Publicité | Marketing

Grande distribution : publicité comparative sanctionnée | 9 janvier 2017

Leclerc c/ Carrefour

Sur poursuites des centres Leclerc, la publicité « la garantie prix le plus bas Carrefour » a été sanctionnée au titre de la publicité comparative illicite. Par cette « garantie », la société Carrefour indiquait offrir à ses clients les prix les moins chers sur plus de 1.000 produits de grandes marques, toute l ‘année, en leur proposant de rembourser deux fois la différence de prix si le client trouve un produit identique moins cher dans un autre magasin concurrent situé à moins de 15 km. La société Carrefour prétendait ainsi, par cette publicité, assurer un prix moins élevé que ses concurrents sur les mêmes produits de grandes marques.

Or, s’il peut être envisagé que les 500 produits répertoriés dans les magasins E. Leclerc ou des produits équivalents étaient également vendus par Carrefour et faisaient partie des 1.000 produits sur lesquels cette enseigne proposait sa garantie prix le plus bas, le procédé présenté dans le message publicitaire nécessitait une vérification a posteriori des prix pratiqués par une démarche du consommateur. Ce dernier était ainsi invité, « pour bénéficier de cette Garantie, valable dans les hypermarchés à enseigne Carrefour, à en faire la demande dans un délai de 15 jours suivant l’achat, en présentant le ticket de caisse et un justificatif de prix pratiqué par le magasin concurrent.

Démarche active du consommateur

La société Carrefour n’a pas apporté la preuve des prix plus bas effectivement pratiqués par ses magasins, à l’époque de la campagne publicitaire, sur les produits dont les prix avaient été relevés dans les magasins Leclerc.

En outre, la publicité ne mettait pas en mesure le consommateur de vérifier l’exactitude des éléments de comparaison, puisqu’il est fait référence d’une part à 500 produits de grandes marques et d’autre part, à 1000 produits de grande marque, de sorte que nécessairement les produits ne sont pas équivalents, ne serait-ce que par leur nombre. L’absence de précision, sur les éléments comparés ne permet pas une comparaison objective.

Dans la mesure où aucune comparaison objective entre les produits vendus par les enseignes concurrentes n’était proposée par la publicité comparative litigieuse, celle-ci a été considérée comme trompeuse et donc illicite.

Dispositif légal de la publicité comparative

La publicité comparative est définie par l’article 2, c) de la Directive 2006/114/CE du 12 décembre 2006 en matière de publicité trompeuse et de publicité comparative, comme « toute publicité qui, explicitement ou implicitement, identifie un concurrent ou des biens ou services offerts par un concurrent ».
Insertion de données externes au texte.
/-- **the window of `∫ −Kve^{−Kv} dμ`**: for a probability law `μ`, a measurable `0 < v ≤ 1` and `K > 0`:
`−K∫v dμ ≤ ∫ −Kve^{−Kv} dμ ≤ −e^{−K}K∫v dμ` (the one `(d/dt)` of `e^{−tV}` at `t = 1`, `V = Kv`). [cite: BalabanImbrieJaffe1988, (5.14.3) p.309] -/
theorem integral_neg_mul_exp_neg_window (μ : Measure Ω) [IsProbabilityMeasure μ] {v : Ω → ℝ} (hvm : Measurable v)
    (hv0 : ∀ ω, 0 < v ω) (hv1 : ∀ ω, v ω ≤ 1) {K : ℝ} (hK0 : 0 < K) :
    -(K * ∫ ω, v ω ∂μ) ≤ ∫ ω, -(K * v ω * Real.exp (-(K * v ω))) ∂μ ∧
      ∫ ω, -(K * v ω * Real.exp (-(K * v ω))) ∂μ ≤ -(Real.exp (-K) * (K * ∫ ω, v ω ∂μ)) := by
  have hKv : ∀ ω, 0 ≤ K * v ω ∧ K * v ω ≤ K := fun ω => ⟨by have := hv0 ω; positivity, mul_le_of_le_one_right hK0.le (hv1 ω)⟩
  have hint : ∀ (g : Ω → ℝ), Measurable g → (∀ ω, |g ω| ≤ K) → Integrable g μ := fun g hg hb =>
    (integrable_const K).mono' hg.aestronglyMeasurable (ae_of_all _ fun ω => by rw [Real.norm_eq_abs]; exact hb ω)
  have hbd : ∀ (a : ℝ) ω, 0 ≤ a → a ≤ 1 → |-(a * (K * v ω))| ≤ K := fun a ω ha ha1 => by
    rw [abs_neg, abs_of_nonneg (mul_nonneg ha (hKv ω).1)]
    exact (mul_le_of_le_one_left (hKv ω).1 ha1).trans (hKv ω).2
  have hm1 : Measurable fun ω => -(K * v ω * Real.exp (-(K * v ω))) :=
    ((hvm.const_mul K).mul ((hvm.const_mul K).neg.exp)).neg
  have hb1 : ∀ ω, |-(K * v ω * Real.exp (-(K * v ω)))| ≤ K := fun ω => by
    rw [mul_comm (K * v ω)]
    exact hbd _ ω (Real.exp_pos _).le (Real.exp_le_one_iff.2 (by linarith [(hKv ω).1]))
  have hb2 : ∀ ω, |-(K * v ω)| ≤ K := fun ω => by simpa only [one_mul] using hbd 1 ω zero_le_one le_rfl
  have hb3 : ∀ ω, |-(Real.exp (-K) * (K * v ω))| ≤ K := fun ω =>
    hbd _ ω (Real.exp_pos _).le (Real.exp_le_one_iff.2 (by linarith))
  constructor
  · rw [← integral_const_mul, ← integral_neg]
    refine integral_mono (hint _ (hvm.const_mul K).neg hb2) (hint _ hm1 hb1) fun ω => ?_
    have h1 : Real.exp (-(K * v ω)) ≤ 1 := Real.exp_le_one_iff.2 (by have := hv0 ω; nlinarith)
    have h2 : 0 ≤ K * v ω := (hKv ω).1
    show -(K * v ω) ≤ -(K * v ω * Real.exp (-(K * v ω)))
    nlinarith
  · rw [← integral_const_mul, ← integral_const_mul, ← integral_neg]
    refine integral_mono (hint _ hm1 hb1) (hint _ ((hvm.const_mul K).const_mul _).neg hb3) fun ω => ?_
    have h1 : Real.exp (-K) ≤ Real.exp (-(K * v ω)) := Real.exp_le_exp.2 (by have := hv1 ω; nlinarith)
    have h2 : 0 ≤ K * v ω := (hKv ω).1
    show -(K * v ω * Real.exp (-(K * v ω))) ≤ -(Real.exp (-K) * (K * v ω))
    nlinarith

end Bounds

/-! ## §3 The datum: three one-site cubes with the CHAIN precision `!![2,1,0;1,2,1;0,1,2]` -/
section Datum3

/-- **the entries of `Δ_{1_Λ}` for one site per cube** (p. 305: *"□_iΔ_s□_{i′} = s_is_{i′}□_iΔ□_{i′}, i′ ≠ i, □_iΔ_s□_i = □_iΔ□_i"*).
[cite: BalabanImbrieJaffe1988, p.305 (Sect. 5.13)] -/
theorem interpForm_id_corner_apply {n : ℕ} (M : Matrix (Fin n) (Fin n) ℝ) (Λ : Finset (Fin n)) (x y : Fin n) :
    interpForm (id : Fin n → Fin n) M (corner ℝ Λ) x y = if x = y then M x y else if x ∈ Λ ∧ y ∈ Λ then M x y else 0 := by
  rw [interpForm_apply]
  by_cases h : x = y
  · simp [h]
  · simp only [id, if_neg h, corner_apply]
    by_cases hx : x ∈ Λ <;> by_cases hy : y ∈ Λ <;> simp [hx, hy]

/-- at the full corner the interpolated form is the form itself (one site per cube). [cite: BalabanImbrieJaffe1988, p.305 (Sect. 5.13)] -/
theorem interpForm_id_corner_univ {n : ℕ} (M : Matrix (Fin n) (Fin n) ℝ) :
    interpForm (id : Fin n → Fin n) M (corner ℝ (univ : Finset (Fin n))) = M := by
  ext x y; rw [interpForm_id_corner_apply]; split_ifs <;> simp_all

/-- **the chain precision** `Δ = !![2,1,0;1,2,1;0,1,2]` (cube 0 couples to cube 1, cube 1 to cube 2, NOT cube 0 to cube 2): positive definite with
the form bound `Δ ≥ ½·1` (`φᵀΔφ − ½|φ|² = (3/2)(φ₀ + ⅔φ₁)² + (5/6)(φ₁ + (6/5)φ₂)² + (3/10)φ₂²`). [cite: BalabanImbrieJaffe1988, p.305 (Sect. 5.13)] -/
theorem chain3_posDef_and_ge :
    (!![2, 1, 0; 1, 2, 1; 0, 1, 2] : Matrix (Fin 3) (Fin 3) ℝ).PosDef ∧
      ∀ φ : Fin 3 → ℝ, (1 / 2) * (φ ⬝ᵥ φ) ≤ φ ⬝ᵥ ((!![2, 1, 0; 1, 2, 1; 0, 1, 2] : Matrix (Fin 3) (Fin 3) ℝ) *ᵥ φ) := by
  have hq : ∀ φ : Fin 3 → ℝ, φ ⬝ᵥ ((!![2, 1, 0; 1, 2, 1; 0, 1, 2] : Matrix (Fin 3) (Fin 3) ℝ) *ᵥ φ) =
      2 * φ 0 ^ 2 + 2 * φ 1 ^ 2 + 2 * φ 2 ^ 2 + 2 * φ 0 * φ 1 + 2 * φ 1 * φ 2 := fun φ => by
    simp [Matrix.mulVec, dotProduct, Fin.sum_univ_three]; ring
  have hn : ∀ φ : Fin 3 → ℝ, φ ⬝ᵥ φ = φ 0 ^ 2 + φ 1 ^ 2 + φ 2 ^ 2 := fun φ => by simp [dotProduct, Fin.sum_univ_three]; ring
  have hge : ∀ φ : Fin 3 → ℝ, (1 / 2) * (φ ⬝ᵥ φ) ≤ φ ⬝ᵥ ((!![2, 1, 0; 1, 2, 1; 0, 1, 2] : Matrix (Fin 3) (Fin 3) ℝ) *ᵥ φ) := fun φ => by
    rw [hq, hn]
    nlinarith [sq_nonneg (3 * φ 0 + 2 * φ 1), sq_nonneg (5 * φ 1 + 6 * φ 2), sq_nonneg (φ 2)]
  refine ⟨?_, hge⟩
  rw [Matrix.posDef_iff_dotProduct_mulVec]
  refine ⟨Matrix.IsHermitian.ext fun i j => by fin_cases i <;> fin_cases j <;> simp, fun x hx => ?_⟩
  rw [star_trivial]
  have hpos : 0 < x ⬝ᵥ x := by
    rw [hn]
    have : x 0 ≠ 0 ∨ x 1 ≠ 0 ∨ x 2 ≠ 0 := by
      by_contra h
      push Not at h
      exact hx (by ext i; fin_cases i <;> simp [h.1, h.2.1, h.2.2])
    rcases this with h | h | h <;> positivity
  linarith [hge x]

/-- transport of the region precisions to `Fin 3`: determinants of `N|_sites` and of `N|_sites + 2E_{00}`. [cite: BalabanImbrieJaffe1988, p.305 (Sect. 5.13)] -/
theorem det_submatrix_univ3 (N : Matrix (Fin 3) (Fin 3) ℝ) :
    (N.submatrix (Subtype.val : BIJ88PolymerRep5134Gauss.Site (id : Fin 3 → Fin 3) (univ : Finset (Fin 3)) → Fin 3) Subtype.val).det = N.det ∧
    (N.submatrix (Subtype.val : BIJ88PolymerRep5134Gauss.Site (id : Fin 3 → Fin 3) (univ : Finset (Fin 3)) → Fin 3) Subtype.val +
        Matrix.single (⟨0, mem_univ _⟩ : BIJ88PolymerRep5134Gauss.Site (id : Fin 3 → Fin 3) (univ : Finset (Fin 3)))
          (⟨0, mem_univ _⟩ : BIJ88PolymerRep5134Gauss.Site (id : Fin 3 → Fin 3) (univ : Finset (Fin 3))) 2).det =
      (N + Matrix.single 0 0 2).det := by
  have hmem : ∀ z : Fin 3, (id z) ∈ (univ : Finset (Fin 3)) := fun z => mem_univ z
  set e : BIJ88PolymerRep5134Gauss.Site (id : Fin 3 → Fin 3) (univ : Finset (Fin 3)) ≃ Fin 3 := Equiv.subtypeUnivEquiv hmem with he
  have hval : (Subtype.val : BIJ88PolymerRep5134Gauss.Site (id : Fin 3 → Fin 3) (univ : Finset (Fin 3)) → Fin 3) = e := rfl
  refine ⟨by rw [hval, Matrix.det_submatrix_equiv_self], ?_⟩
  have h0 : (⟨0, mem_univ _⟩ : BIJ88PolymerRep5134Gauss.Site (id : Fin 3 → Fin 3) (univ : Finset (Fin 3))) = e.symm 0 := rfl
  rw [hval, h0, ← Matrix.submatrix_single_equiv e e,
    show N.submatrix e e + (Matrix.single 0 0 (2 : ℝ)).submatrix e e = (N + Matrix.single 0 0 2).submatrix e e from rfl,
    Matrix.det_submatrix_equiv_self]

/-- `⟨e^{−φ₀²}⟩` under the law of the fields of the three cubes at the corner `1_{Λ′}` of the chain precision:
`√(det Δ_{1_{Λ′}} / det(Δ_{1_{Λ′}} + 2E₀₀))` (gen 17's `integral_exp_neg_sq_div`). [cite: BalabanImbrieJaffe1988, p.306 (Sect. 5.13); (5.14.3) p.309] -/
theorem integral_exp_neg_sq_regionLaw3 (Λ' : Finset (Fin 3)) :
    ∫ ω, Real.exp (-(ω ⟨0, mem_univ _⟩) ^ 2) ∂(regionLaw (id : Fin 3 → Fin 3)
        (!![2, 1, 0; 1, 2, 1; 0, 1, 2] : Matrix (Fin 3) (Fin 3) ℝ) (0 : Fin 3 → ℝ) (univ : Finset (Fin 3)) Λ') =
      Real.sqrt (interpForm (id : Fin 3 → Fin 3) (!![2, 1, 0; 1, 2, 1; 0, 1, 2] : Matrix (Fin 3) (Fin 3) ℝ) (corner ℝ Λ')).det /
        Real.sqrt (interpForm (id : Fin 3 → Fin 3) (!![2, 1, 0; 1, 2, 1; 0, 1, 2] : Matrix (Fin 3) (Fin 3) ℝ) (corner ℝ Λ') +
          Matrix.single 0 0 2).det := by
  obtain ⟨hΔ, -⟩ := chain3_posDef_and_ge
  have hsrc : ∀ φ : BIJ88PolymerRep5134Gauss.Site (id : Fin 3 → Fin 3) (univ : Finset (Fin 3)) → ℝ,
      source (src (id : Fin 3 → Fin 3) (0 : Fin 3 → ℝ) (univ : Finset (Fin 3))) φ = 1 := fun φ => by
    simp [source, BIJ88PolymerRep5134Gauss.src]
  have hP := prec_corner_posDef (id : Fin 3 → Fin 3) (!![2, 1, 0; 1, 2, 1; 0, 1, 2] : Matrix (Fin 3) (Fin 3) ℝ) hΔ (univ : Finset (Fin 3)) Λ'
  rw [regionLaw, integral_fieldLaw, prec_interp_corner]
  simp only [hsrc, mul_one]
  rw [integral_exp_neg_sq_div _ hP ⟨0, mem_univ _⟩]
  obtain ⟨h1, h2⟩ := det_submatrix_univ3 (interpForm (id : Fin 3 → Fin 3) (!![2, 1, 0; 1, 2, 1; 0, 1, 2] : Matrix (Fin 3) (Fin 3) ℝ) (corner ℝ Λ'))
  rw [show prec (id : Fin 3 → Fin 3) (!![2, 1, 0; 1, 2, 1; 0, 1, 2] : Matrix (Fin 3) (Fin 3) ℝ) (univ : Finset (Fin 3)) (corner ℝ Λ') =
      (interpForm (id : Fin 3 → Fin 3) (!![2, 1, 0; 1, 2, 1; 0, 1, 2] : Matrix (Fin 3) (Fin 3) ℝ) (corner ℝ Λ')).submatrix Subtype.val Subtype.val
      from rfl, h1, h2]

/-- **the eight corner forms of the chain come in four coupling patterns**: full chain (`1_{{0,1,2}}`), bond `0–1` only (`1_{{0,1}}`), bond `1–2` only
(`1_{{1,2}}`), no bond (`1_{{0,2}}`, `1_{{0}}`, `1_{{1}}`, `1_{{2}}`, `1_∅` — two non-abutting or fewer than two active cubes activate nothing).
[cite: BalabanImbrieJaffe1988, p.305 (Sect. 5.13)] -/
theorem interpForm_chain3_corners :
    interpForm (id : Fin 3 → Fin 3) (!![2, 1, 0; 1, 2, 1; 0, 1, 2] : Matrix (Fin 3) (Fin 3) ℝ) (corner ℝ (univ : Finset (Fin 3))) =
        !![2, 1, 0; 1, 2, 1; 0, 1, 2] ∧
      interpForm (id : Fin 3 → Fin 3) (!![2, 1, 0; 1, 2, 1; 0, 1, 2] : Matrix (Fin 3) (Fin 3) ℝ) (corner ℝ ({0, 1} : Finset (Fin 3))) =
        !![2, 1, 0; 1, 2, 0; 0, 0, 2] ∧
      interpForm (id : Fin 3 → Fin 3) (!![2, 1, 0; 1, 2, 1; 0, 1, 2] : Matrix (Fin 3) (Fin 3) ℝ) (corner ℝ ({1, 2} : Finset (Fin 3))) =
        !![2, 0, 0; 0, 2, 1; 0, 1, 2] ∧
      (∀ Λ' ∈ ({{0, 2}, {0}, {1}, {2}, ∅} : Finset (Finset (Fin 3))),
        interpForm (id : Fin 3 → Fin 3) (!![2, 1, 0; 1, 2, 1; 0, 1, 2] : Matrix (Fin 3) (Fin 3) ℝ) (corner ℝ Λ') = !![2, 0, 0; 0, 2, 0; 0, 0, 2]) := by
  refine ⟨interpForm_id_corner_univ _, ?_, ?_, ?_⟩
  · ext x y; rw [interpForm_id_corner_apply]; fin_cases x <;> fin_cases y <;> simp
  · ext x y; rw [interpForm_id_corner_apply]; fin_cases x <;> fin_cases y <;> simp
  · intro Λ' hΛ'
    simp only [Finset.mem_insert, Finset.mem_singleton] at hΛ'
    rcases hΛ' with rfl | rfl | rfl | rfl | rfl <;>
      (ext x y; rw [interpForm_id_corner_apply]; fin_cases x <;> fin_cases y <;> simp)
Les conditions de licéité de la publicité comparative sont reprises à l’article L. 121-8 (nouveau) du code de la consommation. Toute publicité qui met en comparaison des biens ou services en identifiant, implicitement ou explicitement, un concurrent ou des biens ou services offerts par un concurrent n’est licite que si : i) Elle n’est pas trompeuse ou de nature à induire en erreur ; ii) Elle porte sur des biens ou services répondant aux mêmes besoins ou ayant le même objectif ; iii) Elle compare objectivement une ou plusieurs caractéristiques essentielles, pertinentes, vérifiables et représentatives de ces biens ou services, dont le prix peut faire partie.

Toute publicité comparative faisant référence à une offre spéciale doit mentionner clairement les dates de disponibilité des biens ou services offerts, le cas échéant la limitation de l’offre à concurrence des stocks disponibles et les conditions spécifiques applicables.
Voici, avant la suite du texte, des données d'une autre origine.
/-- A monotone additive function on `ℝ≥0` is linear: `g(t) = t · g(1)`. [folklore] -/
theorem eq_mul_of_monotone_of_map_add {g : ℝ≥0 → ℝ} (hmono : Monotone g)
    (hadd : ∀ s t, g (s + t) = g s + g t) (t : ℝ≥0) : g t = t * g 1 := by
  have hg0 : g 0 = 0 := by have := hadd 0 0; simpa using this
  have hnat : ∀ (n : ℕ) (u : ℝ≥0), g (n * u) = n * g u := by
    intro n u
    induction n with
    | zero => simp [hg0]
    | succ n ih =>
      have : ((n + 1 : ℕ) : ℝ≥0) * u = n * u + u := by push_cast; ring
      rw [this, hadd, ih]; push_cast; ring
  have hc0 : 0 ≤ g 1 := by rw [← hg0]; exact hmono zero_le_one
  -- `g(m/n) = (m/n) g(1)`
  have hrat : ∀ m n : ℕ, 0 < n → g ((m : ℝ≥0) / n) = (m / n : ℝ) * g 1 := by
    intro m n hn
    have hn' : (n : ℝ≥0) ≠ 0 := by exact_mod_cast hn.ne'
    have h1 : g 1 = n * g ((n : ℝ≥0)⁻¹) := by
      rw [← hnat n]; rw [mul_inv_cancel₀ hn']
    have h2 : g ((m : ℝ≥0) / n) = m * g ((n : ℝ≥0)⁻¹) := by rw [div_eq_mul_inv, hnat]
    rw [h2, h1]
    field_simp
  -- squeeze between `⌊nt⌋/n` and `(⌊nt⌋+1)/n`
  refine le_antisymm ?_ ?_ <;> refine le_of_forall_pos_lt_add fun ε hε ↦ ?_ <;>
    obtain ⟨n, hn⟩ := exists_nat_gt (g 1 / ε) <;>
    have hn0 : 0 < n := by
      rcases Nat.eq_zero_or_pos n with rfl | h
      · exfalso; simp at hn; exact absurd hn (not_lt.2 (div_nonneg hc0 hε.le))
      · exact h
  · -- upper bound: `g t ≤ g ((m+1)/n) = ((m+1)/n) g 1 ≤ t g 1 + g 1 / n < t g 1 + ε`
    set m := ⌊(t : ℝ≥0) * n⌋₊ with hm
    have hle : t ≤ ((m + 1 : ℕ) : ℝ≥0) / n := by
      rw [le_div_iff₀ (by exact_mod_cast hn0)]
      exact_mod_cast (Nat.lt_floor_add_one ((t : ℝ≥0) * n)).le
    have hfl : ((m : ℝ≥0) : ℝ) ≤ (t : ℝ) * n := by exact_mod_cast Nat.floor_le zero_le
    have hnR : (0 : ℝ) < n := by exact_mod_cast hn0
    calc g t ≤ g (((m + 1 : ℕ) : ℝ≥0) / n) := hmono hle
      _ = ((m + 1 : ℕ) / n : ℝ) * g 1 := hrat _ _ hn0
      _ ≤ (t : ℝ) * g 1 + g 1 / n := by
          push_cast
          rw [add_div, add_mul]
          gcongr ?_ + ?_
          · exact mul_le_mul_of_nonneg_right ((div_le_iff₀ hnR).2 hfl) hc0
          · rw [div_mul_eq_mul_div, one_mul]
      _ < (t : ℝ) * g 1 + ε := by
          gcongr
          rw [div_lt_iff₀ hnR]
          rw [div_lt_iff₀ hε] at hn
          linarith
  · -- lower bound: `t g 1 ≤ (m/n) g 1 + g 1/n ≤ g t + g 1 / n < g t + ε`
    set m := ⌊(t : ℝ≥0) * n⌋₊ with hm
    have hle : ((m : ℕ) : ℝ≥0) / n ≤ t := by
      rw [div_le_iff₀ (by exact_mod_cast hn0)]
      exact Nat.floor_le zero_le
    have hfl : (t : ℝ) * n < (m : ℝ) + 1 := by exact_mod_cast Nat.lt_floor_add_one ((t : ℝ≥0) * n)
    have hnR : (0 : ℝ) < n := by exact_mod_cast hn0
    calc (t : ℝ) * g 1 ≤ ((m : ℕ) / n : ℝ) * g 1 + g 1 / n := by
          have : (t : ℝ) ≤ (m : ℝ) / n + 1 / n := by
            rw [← add_div, le_div_iff₀ hnR]; exact hfl.le
          calc (t : ℝ) * g 1 ≤ ((m : ℝ) / n + 1 / n) * g 1 := mul_le_mul_of_nonneg_right this hc0
            _ = ((m : ℕ) / n : ℝ) * g 1 + g 1 / n := by ring
      _ = g ((m : ℝ≥0) / n) + g 1 / n := by rw [hrat _ _ hn0]
      _ ≤ g t + g 1 / n := by gcongr; exact hmono hle
      _ < g t + ε := by
          gcongr
          rw [div_lt_iff₀ hnR]
          rw [div_lt_iff₀ hε] at hn
          linarith

/-- **`F(K_t) = e^{-2αt}` for some `α ≥ 0`** ([LSW] p. 11: "Since `F` is a homomorphism, this
implies that `F(G_t) = exp(-2αt)` for some constant `α ≥ 0` and all `t ≥ 0`, or that `F(G_t) = 0`
for all `t > 0`. However, the latter possibility … is ruled out"): `t ↦ -log F(K_t)` is additive
and monotone on `[0, ∞)`, hence linear. [cite: LawlerSchrammWerner2003Restriction, Prop. 3.3 proof (p. 11)] -/
theorem exists_measure_avoid_lswHull_eq_exp [IsProbabilityMeasure P] (hmul : IsHullMultiplicative P) :
    ∃ α : ℝ, 0 ≤ α ∧ ∀ t : ℝ≥0, P (avoid (lswHull t)) = ENNReal.ofReal (Real.exp (-2 * α * t)) := by
  set f : ℝ≥0 → ℝ := fun t ↦ (P (avoid (lswHull t))).toReal with hf
  have hf0 : ∀ t, 0 < f t := fun t ↦
    ENNReal.toReal_pos (measure_avoid_lswHull_ne_zero hmul t) (measure_ne_top _ _)
  have hf1 : ∀ t, f t ≤ 1 := fun t ↦ by
    rw [hf, ← ENNReal.toReal_one]
    exact ENNReal.toReal_mono ENNReal.one_ne_top prob_le_one
  have hfadd : ∀ s t, f (s + t) = f s * f t := fun s t ↦ by
    simp only [hf]
    rw [measure_avoid_lswHull_add hmul, ENNReal.toReal_mul, mul_comm]
  have hfanti : Antitone f := fun s t hst ↦
    ENNReal.toReal_mono (measure_ne_top _ _) (measure_avoid_lswHull_antitone P hst)
  set g : ℝ≥0 → ℝ := fun t ↦ -Real.log (f t) with hg
  have hgmono : Monotone g := fun s t hst ↦ by
    simp only [hg, neg_le_neg_iff]
    exact Real.log_le_log (hf0 t) (hfanti hst)
  have hgadd : ∀ s t, g (s + t) = g s + g t := fun s t ↦ by
    simp only [hg]
    rw [hfadd, Real.log_mul (hf0 s).ne' (hf0 t).ne']
    ring
  have hglin := eq_mul_of_monotone_of_map_add hgmono hgadd
  have hc0 : 0 ≤ g 1 := by
    simp only [hg, Left.nonneg_neg_iff]
    exact Real.log_nonpos (hf0 1).le (hf1 1)
  refine ⟨g 1 / 2, by positivity, fun t ↦ ?_⟩
  have h1 : P (avoid (lswHull t)) = ENNReal.ofReal (f t) := by
    rw [hf, ENNReal.ofReal_toReal (measure_ne_top _ _)]
  rw [h1]
  congr 1
  have h2 : f t = Real.exp (-g t) := by
    simp only [hg, neg_neg]
    rw [Real.exp_log (hf0 t)]
  rw [h2, hglin t]
  congr 1
  ring

end Semigroup

/-! ### `F = Φ'(0)^α` on `𝒬₊` (density of `𝒜₀` and continuity of `F`) -/

section Plus

variable {P : Measure RestrictionConfig} [IsProbabilityMeasure P]

/-- **`F(Φ_A) = Φ_A'(0)^α` for every `A ∈ 𝒬₊`** ([LSW] (3.3), p. 11: "To deduce that
`∀ A ∈ 𝒬₊, F(Φ_A) = Φ_A'(0)^α`, we rely on the following lemma [3.5]"): given `F(K_t) = e^{-2αt}`,
the identity holds on `𝒜₀` (`IsLSWGenerated.measure_avoid_eq_rpow`) and passes to the limit along
`A_n → A`, `A_n ∈ 𝒜₀` (density fact `hdense`), by the continuity of `F` (fact `hcont`) and of
`Φ'(0)` (`LSWConverges.tendsto_restrictionDeriv`).
[cite: LawlerSchrammWerner2003Restriction, Prop. 3.3 proof, (3.3) via Lemma 3.5 (pp. 11–12)] -/
theorem measure_avoid_eq_rpow_of_isPlusHull (hcont : LSWConverges.tendsto_measure_avoid)
    (hdense : IsPlusHull.exists_isLSWGenerated_lswConverges) (hsc : IsScaleInvariant P)
    (hmul : IsHullMultiplicative P) {α : ℝ}
    (hK : ∀ t : ℝ≥0, P (avoid (lswHull t)) = ENNReal.ofReal (Real.exp (-2 * α * t)))
    {A : Set ℂ} (hA : IsPlusHull A) {Φ : ConformalEquiv (upperHalfPlaneSet \ A) upperHalfPlaneSet}
    (hΦ : IsRestrictionMap A Φ) {d : ℝ} (hd : HasRestrictionDeriv A Φ d) :
    P (avoid A) = ENNReal.ofReal (d ^ α) := by
  obtain ⟨An, Φn, hgen, hΦn, hconv⟩ := hdense hA hΦ
  have hAn : ∀ n, IsPlusHull (An n) := fun n ↦ (hgen n).isPlusHull
  choose dn _ _ hdn using fun n ↦ IsStarHull.exists_hasRestrictionDeriv_holds (hAn n).1 (hΦn n)
  have h1 : Tendsto (fun n ↦ P (avoid (An n))) atTop (𝓝 (P (avoid A))) :=
    hcont P inferInstance hsc hmul hA hΦ hAn hΦn hconv
  have h2 : ∀ n, P (avoid (An n)) = ENNReal.ofReal (dn n ^ α) := fun n ↦
    (hgen n).measure_avoid_eq_rpow hmul hsc hK (hΦn n) (hdn n)
  have h3 : Tendsto dn atTop (𝓝 d) :=
    hconv.tendsto_restrictionDeriv hA.1 (fun n ↦ (hAn n).1) hΦ hΦn hd hdn
  obtain ⟨d', hd'0, -, hd'⟩ := IsStarHull.exists_hasRestrictionDeriv_holds hA.1 hΦ
  have hd0 : 0 < d := (hd.unique hA.1 hd') ▸ hd'0
  have h4 : Tendsto (fun n ↦ ENNReal.ofReal (dn n ^ α)) atTop (𝓝 (ENNReal.ofReal (d ^ α))) :=
    ENNReal.tendsto_ofReal (h3.rpow_const (Or.inl hd0.ne'))
  simp_rw [h2] at h1
  exact tendsto_nhds_unique h1 h4

/-- **`F = Φ'(0)^α` on `𝒬₊` for some `α ≥ 0`**, for every probability measure on `Ω` satisfying
(1) ([LSW] (3.3), p. 11). [cite: LawlerSchrammWerner2003Restriction, Prop. 3.3 proof, (3.3) (p. 11)] -/
theorem exists_measure_avoid_eq_rpow_of_isPlusHull (hcont : LSWConverges.tendsto_measure_avoid)
    (hdense : IsPlusHull.exists_isLSWGenerated_lswConverges) (hsc : IsScaleInvariant P)
    (hmul : IsHullMultiplicative P) :
    ∃ α : ℝ, 0 ≤ α ∧ ∀ {A : Set ℂ}, IsPlusHull A →
      ∀ {Φ : ConformalEquiv (upperHalfPlaneSet \ A) upperHalfPlaneSet}, IsRestrictionMap A Φ →
        ∀ {d : ℝ}, HasRestrictionDeriv A Φ d → P (avoid A) = ENNReal.ofReal (d ^ α) := by
  obtain ⟨α, hα0, hK⟩ := exists_measure_avoid_lswHull_eq_exp hmul
  exact ⟨α, hα0, fun hA _ hΦ _ hd ↦ measure_avoid_eq_rpow_of_isPlusHull hcont hdense hsc hmul hK hA hΦ hd⟩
Il résulte de la jurisprudence de la CJUE que la définition retenue de la publicité comparative est large et doit permettre de tenir compte des objectifs des directives (84/450/CEE et 2006/114/CE) à savoir stimuler la concurrence entre fournisseurs de biens et services dans l’intérêt des consommateurs en permettant de mettre en évidence de manière objective les avantages des différents produits comparables. Il suffit pour qu’il y ait publicité comparative, qu’il existe une communication sous une forme quelconque faisant, même implicitement référence à un concurrent ou aux biens et services qu’il offre, et qu’il importe peu, à cet égard, qu’il existe une comparaison entre les biens et les services offerts par l’annonceur et ceux du concurrent (arrêt « Toshiba » C-112/99 du 25 octobre 2001).  Le prix des produits offerts par les magasins concurrents peut constituer la caractéristique mise en avant par la publicité comparative.